School of Life Sciences, Shanghai University, Shanghai, 200444, People's Republic of China.
Department of Pharmacy, Shanghai Children's Medical Center, School of Medicine, Shanghai Jiao Tong University, Shanghai, 200127, China.
Protein J. 2024 Oct;43(5):983-996. doi: 10.1007/s10930-024-10230-z. Epub 2024 Sep 7.
Protein solubility is a critical parameter that determines the stability, activity, and functionality of proteins, with broad and far-reaching implications in biotechnology and biochemistry. Accurate prediction and control of protein solubility are essential for successful protein expression and purification in research and industrial settings. This study gathered information on soluble and insoluble proteins. In characterizing the proteins, they were mapped to STRING and characterized by functional and structural features.

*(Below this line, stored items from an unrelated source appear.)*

import Summits.BirchSwinnertonDyer.BirchSwinnertonDyer.Theorems.Rank2ObservatoryCubicFieldR4729
import Summits.BirchSwinnertonDyer.BirchSwinnertonDyer.Theorems.Rank2Observatory2DescLinGens
import HarnessLib

/-!
# BirchSwinnertonDyer — rank ≥ 2 observatory: prime elements of the cubic field of `-17 + 29 * X - 12 * X ^ 2 + X ^ 3` (generator addendum `R4729 C1a`)

HONEST FRAMING: per-curve certified theorems and census instruments; no claim on BSD in rank ≥ 2.

Per-FIELD addendum of the KERNEL-2DESC instrument (design `b2b-bsdr2-cert-3/KERNEL-2DESC.md` §9d) for the cubic
field `K = ℚ(α)`, `α` a root of `-17 + 29 * X - 12 * X ^ 2 + X ^ 3` (`Δ = 4729`, `𝓞_K` a PID; file `Rank2ObservatoryCubicFieldR4729`):
for 1 elements `e = c₀ + c₁α + c₂α² = lin aeval_α c₀ c₁ c₂` it certifies the norm (`MonicCubic.normForm`,
`norm_lin_eq`) and primality (norm `±p`, or norm `±p^f` with the residue certificate of `lin_prime_of_pow`);
(totally real field: the signs at the three real places are certified inline per curve). These elements generate the primes
dividing `F′(θ)` for the census curves with this `2`-division field, `N < 5·10⁵` (data: kit job `j130015` + second
implementation `percurve/identities3r.py`); the per-curve files `Rank2Observatory<label>TwoDescRankTwo.lean`
reference them by name (`e_<c₀>_<c₁>_<c₂>_norm|prime`, `m` = minus). Generated by
`percurve/gen_addendum4.py`. Sorry-free; axioms `propext`, `Classical.choice`, `Quot.sound`.
[cite: Marcus2018, Ch. 3, Thm. 22] [cite: Cassels1991LecturesEllipticCurves, §15]
-/

-- single-conjunct summit: `Summit.BirchSwinnertonDyer.BirchSwinnertonDyer.…` repeats the name by design
set_option linter.dupNamespace false

noncomputable section

open scoped NumberField

open Literature.NumberTheory.NumberFields Polynomial NumberField

namespace Summit.BirchSwinnertonDyer.BirchSwinnertonDyer.Rank2Observatory.TwoDescCubic.FieldR4729

/-- `N(29 - 24 * α + 3 * α ^ 2) = -4729` (a prime above `4729`, residue degree `1`; first met at `18916a1`). [folklore] -/
theorem e_29_m24_3_norm : Algebra.norm ℚ ((lin aeval_α 29 (-24) 3 : 𝓞 (CubicField (-12) 29 (-17))) : (CubicField (-12) 29 (-17))) = ((-4729 : ℤ) : ℚ) :=
  norm_lin_eq irreducible aeval_α finrank_eq 29 (-24) 3 (by norm_num [MonicCubic.normForm])

/-- `29 - 24 * α + 3 * α ^ 2` is prime (norm `±4729`). [cite: Marcus2018, Ch. 3, Thm. 22] -/
theorem e_29_m24_3_prime : Prime (lin aeval_α 29 (-24) 3 : 𝓞 (CubicField (-12) 29 (-17))) :=
  lin_prime_of_prime irreducible aeval_α finrank_eq 29 (-24) 3 (n := -4729)
    (by norm_num [MonicCubic.normForm]) (by norm_num)

end Summit.BirchSwinnertonDyer.BirchSwinnertonDyer.Rank2Observatory.TwoDescCubic.FieldR4729

end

All functional/structural features were integrated to create a 5768-dimensional binary vector to encode proteins. Seven feature-ranking algorithms were employed to analyze the functional/structural features, yielding seven feature lists. These lists were subjected to the incremental feature selection, incorporating four classification algorithms, one by one to build effective classification models and identify functional/structural features with classification-related importance. Some essential functional/structural features used to differentiate between soluble and insoluble proteins were identified, including GO:0009987 (intercellular communication) and GO:0022613 (ribonucleoprotein complex biogenesis). The best classification model using support vector machine as the classification algorithm and 295 optimized functional/structural features generated the F1 score of 0.825, which can be a powerful tool to differentiate soluble proteins from insoluble proteins.
蛋白质溶解度是决定蛋白质稳定性、活性和功能的关键参数,在生物技术和生物化学领域具有广泛而深远的影响。准确预测和控制蛋白质溶解度对于研究和工业环境中成功表达和纯化蛋白质至关重要。本研究收集了可溶性和不溶性蛋白质的信息。在对蛋白质进行特征描述时,将其映射到 STRING 上,并根据功能和结构特征进行了特征描述。所有功能/结构特征都被整合到一个 5768 维的二进制向量中,以对蛋白质进行编码。使用了七种特征排序算法来分析功能/结构特征,得到了七个特征列表。这些列表经过增量特征选择,逐个结合四个分类算法,以构建有效的分类模型并确定与分类相关的重要功能/结构特征。确定了一些用于区分可溶性和不溶性蛋白质的基本功能/结构特征,包括 GO:0009987(细胞间通讯)和 GO:0022613(核糖核蛋白复合物生物发生)。使用支持向量机作为分类算法和 295 个优化的功能/结构特征的最佳分类模型生成的 F1 得分为 0.825,这可以成为区分可溶性蛋白质和不溶性蛋白质的有力工具。